Colorful cloud formations are one of many twilight pleasures

Simply Living

(First appeared in Orlando Sentinel August 2, 2010)

In summer, 8:30 p.m. is neither day nor night. It's in-between time when the sun has already set but darkness has not yet settled in. Although twilight lasts but a moment, it's a magical moment. At a time when people are usually winding down, nocturnal animals are gearing up. It's one of the only chances we daylight dwellers have to peek into the world of night.

I like to be there when the night show begins so I try to go outside at dusk. If I'm tired, I may only step out the door, look up at the sky and listen, but if I'm feeling energetic I might jump on the trampoline, go for a swim or row in the lake. When I'm doing any of those things, my body is busy but my eyes are free to observe my surroundings. There's so much to see if I take the time to look.

On a recent night I was bouncing. I'm always amazed how much wildlife I see while jumping up and down on a taut webbed surface. As I jumped, one, two and then three bats appeared out of nowhere. They circled overhead in their swerving, irregular flight. I watched as they swooped and dove and dove again in their dizzying dance for dinner. I imagined all the mosquitoes they were catching and it made me smile. A single bat can eat up to 3,000 insects a night and I was watching three bats dine on the pesky bugs. It's no wonder mosquitoes have never been a bother even though we live next to a lake. I gave the bats a silent "thank you" and bounced a bit higher.

A few moments later — much to my surprise — an owl flew by. I have no idea what kind of owl it was, where it came from or where it went. The owl flew low and passed right in front of me but it swept by so fast, it was all I could do to take in its distinctive shape.

Other birds soared past more slowly. A pair of sandhill cranes — diurnal animals, active during daylight hours — crossed overhead toward their evening roost. Another daytime bird, a white heron, flew solo toward its nighttime perch. Off to the east, several nighthawks appeared whooshing their way up and down over the lake — more bug hunters relishing the smorgasbord of insect delights. Frogs also became active. As I rhythmically jumped up and down, small and medium size frogs hopped across the lawn and into the garden beds.

I didn't see any large mammals on this night but sometimes I do. Occasionally, I catch a glimpse of armadillos shuffling along in search of grubs, or raccoons hoping to score an easy meal in the compost pile. Although big animals tend to avoid people in their nocturnal wanderings, raccoons and armadillos seem less concerned with human encounters than with where their next meal is located.

As I continued bouncing, wildlife wasn't all I observed. I had an entire sky-show to behold. The shifting cloud formations, the darkening tones, the fading hues of blue and red added up to a sensory delight. To top things off, the moon rose slowly over the lake — a full moon, big and round, reflecting moonlight on the still water.

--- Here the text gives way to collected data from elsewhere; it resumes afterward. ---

/-- `ℓ₂ = (r y₁ − a y₀)/(r² + a²)`. [cite: arXiv07060622, (34)] -/
theorem nullSpatial_leaf_apply_one (a : ℝ) (y : E3) :
    Kerr.nullSpatial a (E4.ofTimeSpace 0 y) 1 =
      (Kerr.radius a (E4.ofTimeSpace 0 y) * y 1 - a * y 0) /
        (Kerr.radius a (E4.ofTimeSpace 0 y) ^ 2 + a ^ 2) := by
  rw [Kerr.nullSpatial_apply]
  simp [Kerr.nullCovectorFun, E4.ofTimeSpace]

/-- `ℓ₃ = y₂/r`. [cite: arXiv07060622, (34)] -/
theorem nullSpatial_leaf_apply_two (a : ℝ) (y : E3) :
    Kerr.nullSpatial a (E4.ofTimeSpace 0 y) 2 = y 2 / Kerr.radius a (E4.ofTimeSpace 0 y) := by
  rw [Kerr.nullSpatial_apply]
  exact Kerr.nullCovectorFun_ofTimeSpace_three a 0 y

/-- Derivative of a quotient `p/q` of real functions on `E3`, with an operator-norm bound:
`D(p/q) = q⁻¹ Dp − (p/q²) Dq`, `‖D(p/q)‖ ≤ ‖Dp‖/|q| + |p| ‖Dq‖/q²`. [folklore] -/
theorem hasFDerivAt_div_E3 {p q : E3 → ℝ} {p' q' : E3 →L[ℝ] ℝ} {y : E3}
    (hp : HasFDerivAt p p' y) (hq : HasFDerivAt q q' y) (hq0 : q y ≠ 0) :
    HasFDerivAt (fun y ↦ p y / q y) ((q y)⁻¹ • p' - (p y / q y ^ 2) • q') y ∧
      ‖(q y)⁻¹ • p' - (p y / q y ^ 2) • q'‖ ≤ ‖p'‖ / |q y| + |p y| * ‖q'‖ / q y ^ 2 := by
  constructor
  · have hinv : HasFDerivAt (fun y ↦ (q y)⁻¹) ((-(q y ^ 2)⁻¹) • q') y :=
      (hasDerivAt_inv hq0).comp_hasFDerivAt y hq
    have h := hp.fun_mul hinv
    have heq : (fun y ↦ p y / q y) = fun y ↦ p y * (q y)⁻¹ := by
      funext z; rw [div_eq_mul_inv]
    rw [heq]
    refine h.congr_fderiv ?_
    ext v
    simp only [sub_apply, FunLike.coe_smul, Pi.smul_apply, smul_eq_mul, add_apply]
    field_simp
    ring
  · refine (norm_sub_le _ _).trans (add_le_add ?_ ?_)
    · rw [norm_smul, norm_inv, Real.norm_eq_abs, div_eq_inv_mul]
    · rw [norm_smul, Real.norm_eq_abs, abs_div, abs_pow, sq_abs, mul_div_right_comm]
/-- **C3a — the PATHWISE clamped relative-energy inequality with SIGNED entropy defect (size M; copy of
`RES.sx_pathwise` deleting its final `le_max_left`).** Along a good orbit with pairwise distinct velocities at rational
times, `e(t) − e(0) ≤ C ∫_{(0,t]} e(s) ds + |K1-defect(t)| + K2-defect(t)` (NO positive part on the K2 defect: in the proof
of `RES.sx_pathwise` the step `hD2` is an IDENTITY before `le_max_left`).  Hypothesis bundle `S` and all other binders
verbatim those of `RES.sx_pathwise` (Theorems/…RelativeEnergyStabilityGronwallPathwiseB.lean). Sources: BrezinaFeireisl2018 §3.2. -/
def Sig.stub_pathwiseSigned : Prop :=
  ∀ (η₀ η₁ η₁B σ T : ℝ) (F χ f : ℝ → ℝ) (ρ θ : ℝ → T3 → ℝ) (u : ℝ → T3 → V3),
    (AnalyticOnNhd ℝ F (Ioo (-η₀) η₀) ∧ EqOn hsExcessFreeEnergy F (Ico 0 η₀) ∧ 0 < η₁ ∧ η₁ ≤ η₁B ∧
      2 * η₁B < η₀ ∧ 0 < σ ∧
      (∀ x, 0 < x → x * σ ^ 3 ≤ η₁B → f x = hsExcessFreeEnergy (x * σ ^ 3) ∧ χ x = hsCompressibility (x * σ ^ 3)) ∧
      (EulerEOS.monatomicExcess χ f).IsGibbs ∧ IsHardSphereEulerSolution σ T ρ u θ ∧
      ∀ t ∈ Ico 0 T, ∀ x, ρ t x * σ ^ 3 ≤ η₁ / 2) →
    ∀ (Φ : (N : ℕ) → HardSphereFlow (Literature.Analysis.FluidPDE.Torus.geometry (Fin 3)) (hsDiameter σ N) (N + 1))
      (ℓ : ℕ → ℝ), (∀ N, 0 < ℓ N ∧ ℓ N ≤ 1) → ∀ (N : ℕ) (z : Config (N + 1) (Fin 3) T3), z ∈ (Φ N).good →
      (∀ q : ℚ, ∀ i j, i ≠ j → ((Φ N).flow (q : ℝ) z i).2 ≠ ((Φ N).flow (q : ℝ) z j).2) →
      BoxBalanceLawsFor σ N (Φ N) (ℓ N) z → ∀ (a b : ℝ), a ≤ b → ∀ t ∈ Ico 0 T,
      ∀ (C ρs : ℝ), ((N : ℝ) + 1)⁻¹ * (ℓ N ^ 3)⁻¹ ≤ ρs →
      (∀ s ∈ Icc 0 t, ∀ (x : T3) (v : EulerPhase),
        (v = 0 ∨ (0 < dens v ∧ 0 < ien v) ∨ (0 < dens v ∧ ien v = 0 ∧ dens v ≤ ρs)) →
          reducedRHS (cutEOS σ η₁) (clamp a b) (pdAt T ρ u θ (s, x)) (dens v) (ien v) (mom v) ≤
            C * (pdAt T ρ u θ (s, x)).relEnergyZ (cutEOS σ η₁) (clamp a b) v) →
      clampedRelEnergyObs σ η₁ a b ρ u θ N (Φ N) (ℓ N) t z - clampedRelEnergyObs σ η₁ a b ρ u θ N (Φ N) (ℓ N) 0 z ≤
        C * (∫ s in Ioc 0 t, clampedRelEnergyObs σ η₁ a b ρ u θ N (Φ N) (ℓ N) s z) +
          |(∫ x, inner ℝ (boxState (ℓ N) ((Φ N).flow t z) x).2.1 (u t x)) -
          (∫ x, inner ℝ (boxState (ℓ N) ((Φ N).flow 0 z) x).2.1 (u 0 x)) -
          ∫ s in Ioc 0 t, ∫ x,
            (inner ℝ (boxState (ℓ N) ((Φ N).flow s z) x).2.1
                (Torus.timeDerivWithin (Ico 0 T) u s x) +
              (∑ i, ∑ j, (boxState (ℓ N) ((Φ N).flow s z) x).2.1 i *
                  (boxState (ℓ N) ((Φ N).flow s z) x).2.1 j /
                  (boxState (ℓ N) ((Φ N).flow s z) x).1 *
                Torus.partialDeriv j (fun y => u s y i) x) +
              (boxState (ℓ N) ((Φ N).flow s z) x).1 *
                  (2 / 3 * ((boxState (ℓ N) ((Φ N).flow s z) x).2.2 /
                      (boxState (ℓ N) ((Φ N).flow s z) x).1 -
                    ‖(boxState (ℓ N) ((Φ N).flow s z) x).2.1‖ ^ 2 /
                      (2 * (boxState (ℓ N) ((Φ N).flow s z) x).1 ^ 2))) *
                  cutCompressibility η₁ ((boxState (ℓ N) ((Φ N).flow s z) x).1 * σ ^ 3) *
                Torus.divergence (u s) x)| +
          ((∫ s in Ioc 0 t, ∫ x,
            ((boxState (ℓ N) ((Φ N).flow s z) x).1 *
                  max a (min ((cutEOS σ η₁).s (boxState (ℓ N) ((Φ N).flow s z) x).1
              (2 / 3 * ((boxState (ℓ N) ((Φ N).flow s z) x).2.2 /
                  (boxState (ℓ N) ((Φ N).flow s z) x).1 -
                ‖(boxState (ℓ N) ((Φ N).flow s z) x).2.1‖ ^ 2 /
                  (2 * (boxState (ℓ N) ((Φ N).flow s z) x).1 ^ 2)))) b) *
                Torus.timeDerivWithin (Ico 0 T) θ s x +
              max a (min ((cutEOS σ η₁).s (boxState (ℓ N) ((Φ N).flow s z) x).1
              (2 / 3 * ((boxState (ℓ N) ((Φ N).flow s z) x).2.2 /
                  (boxState (ℓ N) ((Φ N).flow s z) x).1 -
                ‖(boxState (ℓ N) ((Φ N).flow s z) x).2.1‖ ^ 2 /
                  (2 * (boxState (ℓ N) ((Φ N).flow s z) x).1 ^ 2)))) b) *
                inner ℝ (boxState (ℓ N) ((Φ N).flow s z) x).2.1 (Torus.gradient (θ s) x))) -
          (∫ x, (boxState (ℓ N) ((Φ N).flow t z) x).1 *
              max a (min ((cutEOS σ η₁).s (boxState (ℓ N) ((Φ N).flow t z) x).1
              (2 / 3 * ((boxState (ℓ N) ((Φ N).flow t z) x).2.2 /
                  (boxState (ℓ N) ((Φ N).flow t z) x).1 -
                ‖(boxState (ℓ N) ((Φ N).flow t z) x).2.1‖ ^ 2 /
                  (2 * (boxState (ℓ N) ((Φ N).flow t z) x).1 ^ 2)))) b) * θ t x) +
          (∫ x, (boxState (ℓ N) ((Φ N).flow 0 z) x).1 *
              max a (min ((cutEOS σ η₁).s (boxState (ℓ N) ((Φ N).flow 0 z) x).1
              (2 / 3 * ((boxState (ℓ N) ((Φ N).flow 0 z) x).2.2 /
                  (boxState (ℓ N) ((Φ N).flow 0 z) x).1 -
                ‖(boxState (ℓ N) ((Φ N).flow 0 z) x).2.1‖ ^ 2 /
                  (2 * (boxState (ℓ N) ((Φ N).flow 0 z) x).1 ^ 2)))) b) * θ 0 x))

By the time I finished bouncing, less than 15 minutes after I'd begun, the sky was almost completely dark. Whichever insects managed to avoid capture by nighthawks, bats or frogs filled the air with chirps and buzzes. I went into the lake for a quick dip and by the time I returned to the house, the air was reverberating with the sounds of insects and frogs.

I'm not a night person. Being outside at dusk is about as much nighttime exposure as I'm likely to have. That doesn't stop me from enjoying it to the fullest. From bats to bullfrogs, owls to nighthawks, sunset to moonrise, there's magic in the moment too special to miss.